**TASK DESCRIPTION**
Taking the line with "rw [← Submodule.map_span] at h" as the first and the line with "set Y : Finset" as the last, set down exactly every line in that range from the entries below, and no more.

Saved entries:
import Summits.KontsevichZagierPeriods.KontsevichZagierPeriods.Theorems.OctahedralSymmetryOctahedralSpanAllWeightsRealForm
import Summits.KontsevichZagierPeriods.KontsevichZagierPeriods.Theorems.OctahedralSymmetryOctahedralSpanAllWeightsConjStable
import Summits.KontsevichZagierPeriods.KontsevichZagierPeriods.Theorems.OctahedralSymmetryOctahedralSpanAllWeightsStubWeightTwo
import Mathlib.LinearAlgebra.Dimension.Constructions
import Mathlib.LinearAlgebra.LinearIndependent.Lemmas
import Mathlib.LinearAlgebra.Quotient.Basic

/-!
# Crux `OctahedralSpanAllWeights` (stmt-KontsevichZagierPeriods-9659), line `Sketch`: real form ⟺ complex form

The REAL form `RealSpanBound w` of the informal crux (symbols `Re I(W)`, `Im I(W)`; real/imaginary parts of
the rational-coefficient complex families plus conjugation; file `…RealForm`) and the typed COMPLEX form
`SpanBound w` (Defs file) are EQUIVALENT with the same bound `2^w` (`realSpanBound_iff_spanBound`).
`…RealForm` proved complex ⟹ real. Here: the `ℚ`-linear map `Θ : Re W ↦ ([W]+[W̄])/2, Im W ↦ ([W̄]−[W])/2`
satisfies `Θ(Re W) − Θ(Im W) = [W]`, kills the conjugation relations and maps the real parts of relations
into `rel` (`Θ ∘ Re = (1+c)/2`, `Θ ∘ Im = (c−1)/2` with `c` = conjugation, and `rel` is `c`-stable, file
`…ConjStable`); so a real spanning set of `≤ 2^w` symbols gives `≤ 2^w` vectors spanning the images of the
convergent words of weight `w` in `WordQ ⧸ rel`, and a basis of that finite-dimensional span can be chosen
among the word images themselves (`exists_linearIndependent`) and lifted to words. No `ℚ(i)` is needed.
Sources: J. Zhao, Doc. Math. 15 (2010) §1–§2 [Zhao2010]; the route's item text (six real families).
-/

noncomputable section

namespace Summit.KontsevichZagierPeriods.OctahedralSymmetry.OctaSpan

open Literature.NumberTheory.Transcendental Literature.NumberTheory.Transcendental.LevelFour

/-! ## Θ : the real module → the word module -/

/-- `Θ(Re W) = ([W] + [W̄])/2`, `Θ(Im W) = ([W̄] − [W])/2`, linearly. [folklore] -/
def theta : RWordQ →ₗ[ℚ] WordQ :=
  Finsupp.linearCombination ℚ fun p : Bool × List (Fin 5) =>
    if p.1 then (2 : ℚ)⁻¹ • (sym p.2 + sym (conjWord p.2)) else (2 : ℚ)⁻¹ • (sym (conjWord p.2) - sym p.2)

/-- [folklore] -/
@[simp] theorem theta_single (p : Bool × List (Fin 5)) (c : ℚ) :
    theta (Finsupp.single p c) = c • (if p.1 then (2 : ℚ)⁻¹ • (sym p.2 + sym (conjWord p.2))
      else (2 : ℚ)⁻¹ • (sym (conjWord p.2) - sym p.2)) := by
  simp [theta, Finsupp.linearCombination_single]

/-- [folklore] -/
theorem theta_reSym (W : List (Fin 5)) : theta (reSym W) = (2 : ℚ)⁻¹ • (sym W + sym (conjWord W)) := by
  simp [reSym]

/-- [folklore] -/
theorem theta_imSym (W : List (Fin 5)) : theta (imSym W) = (2 : ℚ)⁻¹ • (sym (conjWord W) - sym W) := by
  simp [imSym]

/-- `Θ(Re W) − Θ(Im W) = [W]`. [folklore] -/
theorem theta_re_sub_im (W : List (Fin 5)) : theta (reSym W) - theta (imSym W) = sym W := by
  rw [theta_reSym, theta_imSym, ← smul_sub]
  have : sym W + sym (conjWord W) - (sym (conjWord W) - sym W) = (2 : ℚ) • sym W := by
    rw [two_smul]; abel
  rw [this, smul_smul]; norm_num

/-- `Θ ∘ Re = (id + conj)/2`. [folklore] -/
theorem theta_reLin (ρ : WordQ) : theta (reLin ρ) = (2 : ℚ)⁻¹ • (ρ + conjQ ρ) := by
  have h : theta ∘ₗ reLin = (2 : ℚ)⁻¹ • (LinearMap.id + conjQ) := by
    refine Finsupp.lhom_ext' fun V => LinearMap.ext_ring ?_
    simp only [LinearMap.coe_comp, Function.comp_apply, Finsupp.lsingle_apply, LinearMap.smul_apply,
      LinearMap.add_apply, LinearMap.id_apply]
    rw [show Finsupp.single V (1 : ℚ) = sym V from rfl, reLin_sym, theta_reSym, conjQ_sym]
  exact LinearMap.congr_fun h ρ

/-- `Θ ∘ Im = (conj − id)/2`. [folklore] -/
theorem theta_imLin (ρ : WordQ) : theta (imLin ρ) = (2 : ℚ)⁻¹ • (conjQ ρ - ρ) := by
  have h : theta ∘ₗ imLin = (2 : ℚ)⁻¹ • (conjQ - LinearMap.id) := by
    refine Finsupp.lhom_ext' fun V => LinearMap.ext_ring ?_
    simp only [LinearMap.coe_comp, Function.comp_apply, Finsupp.lsingle_apply, LinearMap.smul_apply,
      LinearMap.sub_apply, LinearMap.id_apply]
    rw [show Finsupp.single V (1 : ℚ) = sym V from rfl, imLin_sym, theta_imSym, conjQ_sym]
  exact LinearMap.congr_fun h ρ

/-- `Θ` kills the conjugation relations. [folklore] -/
theorem theta_conjRel_eq_zero {x : RWordQ} (hx : x ∈ conjRel) : theta x = 0 := by
  induction hx using Submodule.span_induction with
  | mem x hx =>
    obtain ⟨W, rfl | rfl⟩ := hx
    · rw [map_sub, theta_reSym, theta_reSym, conjWord_conjWord, ← smul_sub]
      have : sym (conjWord W) + sym W - (sym W + sym (conjWord W)) = 0 := by abel
      rw [this, smul_zero]
    · rw [map_add, theta_imSym, theta_imSym, conjWord_conjWord, ← smul_add]
      have : sym W - sym (conjWord W) + (sym (conjWord W) - sym W) = 0 := by abel
      rw [this, smul_zero]
  | zero => simp
  | add x y _ _ hx hy => rw [map_add, hx, hy, add_zero]
  | smul a x _ hx => rw [map_smul, hx, smul_zero]

/-- **`Θ(realRel) ⊆ rel`** (by the conjugation-stability of `rel`, `conjQ_mem_rel`). [folklore] -/
theorem theta_realRel_le {x : RWordQ} (hx : x ∈ realRel) :
    theta x ∈ rel := by
  rw [realRel, Submodule.mem_sup] at hx
  obtain ⟨y, hy, c, hc, rfl⟩ := hx
  rw [Submodule.mem_sup] at hy
  obtain ⟨a, ha, b, hb, rfl⟩ := hy
  obtain ⟨ρ, hρ, rfl⟩ := ha
  obtain ⟨ρ', hρ', rfl⟩ := hb
  rw [map_add, map_add, theta_reLin, theta_imLin, theta_conjRel_eq_zero hc, add_zero]
  exact rel.add_mem (rel.smul_mem _ (rel.add_mem hρ (conjQ_mem_rel hρ)))
    (rel.smul_mem _ (rel.sub_mem (conjQ_mem_rel hρ') hρ'))

/-! ## The real span bound implies the complex one (basis extraction in the quotient) -/

/-- Pull-back of a span through the quotient map: if `π x ∈ span (π '' Z)` then `x ∈ ker ⊔ span Z`.
[folklore] -/
theorem mem_sup_span_of_mkQ_mem {N : Submodule ℚ WordQ} {Z : Set WordQ} {x : WordQ}
    (h : N.mkQ x ∈ Submodule.span ℚ (N.mkQ '' Z)) : x ∈ N ⊔ Submodule.span ℚ Z := by
  rw [← Submodule.map_span] at h
  obtain ⟨z, hz, hzx⟩ := h
  have : x - z ∈ N := by
    rw [← Submodule.Quotient.mk_eq_zero, ← Submodule.mkQ_apply, map_sub, sub_eq_zero]
    exact hzx.symm
  have hx : x = (x - z) + z := by abel
  rw [hx]
  exact Submodule.add_mem _ (Submodule.mem_sup_left this) (Submodule.mem_sup_right hz)

/-- **The real span bound implies the complex span bound** (same `2^w`), given the conjugation
stability of `rel` (`…ConjStable`): apply `Θ` to get `[W] ∈ rel ⊔ span Θ(S')` for every convergent `W` of weight `w`,
so the images of these words span a subspace of dimension `≤ #S' ≤ 2^w` of `WordQ ⧸ rel`; extract a basis
consisting of word images and lift. [folklore] -/
theorem spanBound_of_realSpanBound {w : ℕ} (h : RealSpanBound w) : SpanBound w := by
  classical
  obtain ⟨S', hcard, hS'⟩ := h
  set π := rel.mkQ with hπ
  set Y : Finset (WordQ ⧸ rel) := S'.image fun p => π (theta (Finsupp.single p (1 : ℚ))) with hY
  -- (1) every convergent word of weight `w` maps into `span Y`
  have hmem : ∀ W : List (Fin 5), W.length = w → IsConvergent W →
      π (sym W) ∈ Submodule.span ℚ (↑Y : Set (WordQ ⧸ rel)) := by
    intro W hlen hW
    obtain ⟨hre, him⟩ := hS' W hlen hW
    have key : ∀ x : RWordQ, x ∈ realRel ⊔ Submodule.span ℚ ((fun p => Finsupp.single p (1 : ℚ)) '' ↑S') →
        π (theta x) ∈ Submodule.span ℚ (↑Y : Set (WordQ ⧸ rel)) := by
      intro x hx
      obtain ⟨r, hr, l, hl, rfl⟩ := Submodule.mem_sup.1 hx
      rw [map_add, map_add]
      have h0 : π (theta r) = 0 := (Submodule.Quotient.mk_eq_zero _).2 (theta_realRel_le hr)
      rw [h0, zero_add]
      refine Submodule.span_induction (p := fun y _ => π (theta y) ∈ Submodule.span ℚ (↑Y : Set _)) ?_
        (by simp) (fun a b _ _ ha hb => by rw [map_add, map_add]; exact Submodule.add_mem _ ha hb)
        (fun c a _ ha => by rw [map_smul, map_smul]; exact Submodule.smul_mem _ c ha) hl
      rintro _ ⟨p, hp, rfl⟩
      exact Submodule.subset_span (Finset.mem_coe.2 (Finset.mem_image.2 ⟨p, hp, rfl⟩))
    have := Submodule.sub_mem _ (key _ hre) (key _ him)
    rwa [← map_sub, theta_re_sub_im] at this
  -- (2) the word images and their span
  set A : Set (WordQ ⧸ rel) := (fun W => π (sym W)) '' {W | W.length = w ∧ IsConvergent W} with hA
  have hAfin : A.Finite := by
    refine Set.Finite.image _ ?_
    refine Set.Finite.subset (List.finite_toSet (allWords w)) fun W hW => ?_
    exact hW.1 ▸ mem_allWords W
  have hAle : Submodule.span ℚ A ≤ Submodule.span ℚ (↑Y : Set (WordQ ⧸ rel)) :=
    Submodule.span_le.2 (by rintro _ ⟨W, ⟨hlen, hW⟩, rfl⟩; exact hmem W hlen hW)
  -- (3) extract a basis of `span A` inside `A`
  obtain ⟨B, hBA, hspan, hli⟩ := exists_linearIndependent ℚ A
  have hBfin : B.Finite := hAfin.subset hBA
  haveI : Fintype B := hBfin.fintype
  have hcardB : hBfin.toFinset.card ≤ 2 ^ w := by
    have h1 : Module.finrank ℚ (Submodule.span ℚ B) = B.toFinset.card :=
      finrank_span_set_eq_card (s := B) hli
    have h2 : Module.finrank ℚ (Submodule.span ℚ B) ≤ Module.finrank ℚ (Submodule.span ℚ (↑Y : Set _)) :=
      Submodule.finrank_mono (hspan ▸ hAle)
    have h3 : Module.finrank ℚ (Submodule.span ℚ (↑Y : Set (WordQ ⧸ rel))) ≤ Y.card :=
      finrank_span_finset_le_card Y
    have h4 : Y.card ≤ S'.card := Finset.card_image_le
    have : B.toFinset = hBfin.toFinset := by ext; simp
    rw [← this]; omega
  -- (4) choose one word per basis vector
  have hsec : ∀ b ∈ hBfin.toFinset, ∃ W : List (Fin 5), (W.length = w ∧ IsConvergent W) ∧ π (sym W) = b := by
    intro b hb
    obtain ⟨W, hW, rfl⟩ := hBA (hBfin.mem_toFinset.1 hb)
    exact ⟨W, hW, rfl⟩
  choose! sec hsec1 hsec2 using hsec
  refine ⟨hBfin.toFinset.image sec, (Finset.card_image_le).trans hcardB, fun W hlen hW => ?_⟩
  -- (5) spanning
  have hWA : π (sym W) ∈ Submodule.span ℚ A := Submodule.subset_span ⟨W, ⟨hlen, hW⟩, rfl⟩
  rw [← hspan] at hWA
  have hBimg : B ⊆ π '' (sym '' ↑(hBfin.toFinset.image sec)) := by
    intro b hb
    have hb' : b ∈ hBfin.toFinset := hBfin.mem_toFinset.2 hb
    refine ⟨sym (sec b), ⟨sec b, ?_, rfl⟩, hsec2 b hb'⟩
    exact Finset.mem_coe.2 (Finset.mem_image.2 ⟨b, hb', rfl⟩)
  exact mem_sup_span_of_mkQ_mem (Submodule.span_mono hBimg hWA)

end Summit.KontsevichZagierPeriods.OctahedralSymmetry.OctaSpan

end
/-!
# Liu 2021, Appendix C/D glue — the transposed Hecke word PACKAGED in the index currency of the (hx) fan word

[cite: Liu2021, p. 133 (before (D.3)): `ℍ_K ⊆ End(A_K)_ℚ` is the image of `C_c^∞(K\G(𝔸_F^∞)/K, ℚ) → End(A_K)_ℚ` induced by the Hecke
actions; §4.2 (FJcycle.tex l. 2070–2074)] [cite: Bump1997, §4.2 (Prop. 4.2.3: the double-coset operator `[KgK]` as a sum of
translates over `KgK/K`, coset counting)] [cite: MumfordAV1970, §19 (Hom(X,Y) first paragraph; Thm. 3: `End⁰ = ℚ ⊗ End`); §20 (p. 186,
property (3) of e_n)]

PROOF lane; sequel of ★ `HeckeEndomorphismTransposedWord` (§1 (hx): `e⁻¹ (([KgK])_L) = #ι⁻¹ • (1 ⊗ Σ_{(γ,c′)} πY_K (bN c′) ≫ f (γ,c′) ≫ ιY_K (φ γ c′))`,
`f (γ,c′) = tt c′ ≫ Nm_{tp γ c′}`; §3 `algEquiv_symm_endAlgebraBaseChange_sum_smul`, `sum_smul_heckeEnd_mem_heckeImage`) and of ★
`HeckeEndomorphismTransposedWordScalar` (per translate `γ`, ONE brick `e⁻¹ (([Kγ′K])_L) = q_γ • (1 ⊗ Σ_{c′} πY_K (b_γ c′) ≫ ((m_γ c′ : ℤ) • g_γ c′) ≫ ιY_K (a_γ c′))`,
`q_γ ≠ 0`).  This file is the PURE ASSEMBLY of the letter `hxd` (+ `hm`, `hf`) of the d6 frame's `slot_letters` in the INDEX CURRENCY
`I := ↥s × C_N` of the (hx) word: given the bricks, the identification of their entries with maps `fd (γ,c′) : J_K(φ γ c′) → J_K(bN c′)`
STATED IN `End(Y_K)` (`πY_K (b_γ c′) ≫ g_γ c′ ≫ ιY_K (a_γ c′) = πY_K (φ γ c′) ≫ fd (γ,c′) ≫ ιY_K (bN c′)` — homogeneous, no transport of
piece indices), entrywise level-adjoint pairs `(f (γ,c′), fd (γ,c′))` of raw weights `w (γ,c′)` and integers `M_γ`, `D ≠ 0` with
`M_γ * m_γ c′ * w (γ,c′) = D`, the element `c := Σ_γ (M_γ / q_γ) • [Kγ′K] ∈ ℍ_K` satisfies
`e⁻¹ ((c)_L) = 1 ⊗ Σ_{(γ,c′)} πY_K (φ γ c′) ≫ (((M_γ * m_γ c′ : ℕ) : ℤ) • fd (γ,c′)) ≫ ιY_K (bN c′)` — the hypotheses of ★
`AbelianVariety.levelAdjoint_fan_sum_weighted` with `a i := bN i.2`, `b i := φ i.1 i.2`, `m i := M_{i.1} * m_{i.1} i.2`.

* §1 `zsmul_fan_entry_mul` — `(M : ℤ) • (π_b ≫ ((m : ℤ) • g) ≫ ι_a) = π_b′ ≫ ((M * m : ℤ) • fd) ≫ ι_a′` along an `End(Y_K)`-identification.
* §2 `transposedWord_package_of_bricks` — the ∃-package `(fd, w, m, D, c)` with `hm`, `hxd`, `hf` (the last two letters of the frame's
  `slot_letters` and the weight bookkeeping), from the bricks, the identifications, the pairs and the integers;
  `transposedWord_package_of_bricks_of_stabilizer` — the same with STABILISER raw weights `#Stab_{Δ_γ}(ch_γ c′)` and index multipliers,
  all integers computed inside (`D := ∏_γ #Δ_γ`).

All model data (pieces, Jacobians, fans, piece maps, trace-word entries, bricks, pairs) are HYPOTHESES; no definition, no instance, no
named fact, no `sorry`.  The weight integers `(M, m, w, D)` are supplied by the caller in the general form (their arithmetic depends on the Galois
groups of the piece covers) and computed here in the stabiliser form.
-/

open CategoryTheory CategoryTheory.Limits AlgebraicGeometry MonoidalCategory CartesianMonoidalCategory NumberField Function MulAction
open Literature.AlgebraicGeometry.Motives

**RESULT**
  rw [← Submodule.map_span] at h
  obtain ⟨z, hz, hzx⟩ := h
  have : x - z ∈ N := by
    rw [← Submodule.Quotient.mk_eq_zero, ← Submodule.mkQ_apply, map_sub, sub_eq_zero]
    exact hzx.symm
  have hx : x = (x - z) + z := by abel
  rw [hx]
  exact Submodule.add_mem _ (Submodule.mem_sup_left this) (Submodule.mem_sup_right hz)

/-- **The real span bound implies the complex span bound** (same `2^w`), given the conjugation
stability of `rel` (`…ConjStable`): apply `Θ` to get `[W] ∈ rel ⊔ span Θ(S')` for every convergent `W` of weight `w`,
so the images of these words span a subspace of dimension `≤ #S' ≤ 2^w` of `WordQ ⧸ rel`; extract a basis
consisting of word images and lift. [folklore] -/
theorem spanBound_of_realSpanBound {w : ℕ} (h : RealSpanBound w) : SpanBound w := by
  classical
  obtain ⟨S', hcard, hS'⟩ := h
  set π := rel.mkQ with hπ
  set Y : Finset (WordQ ⧸ rel) := S'.image fun p => π (theta (Finsupp.single p (1 : ℚ))) with hY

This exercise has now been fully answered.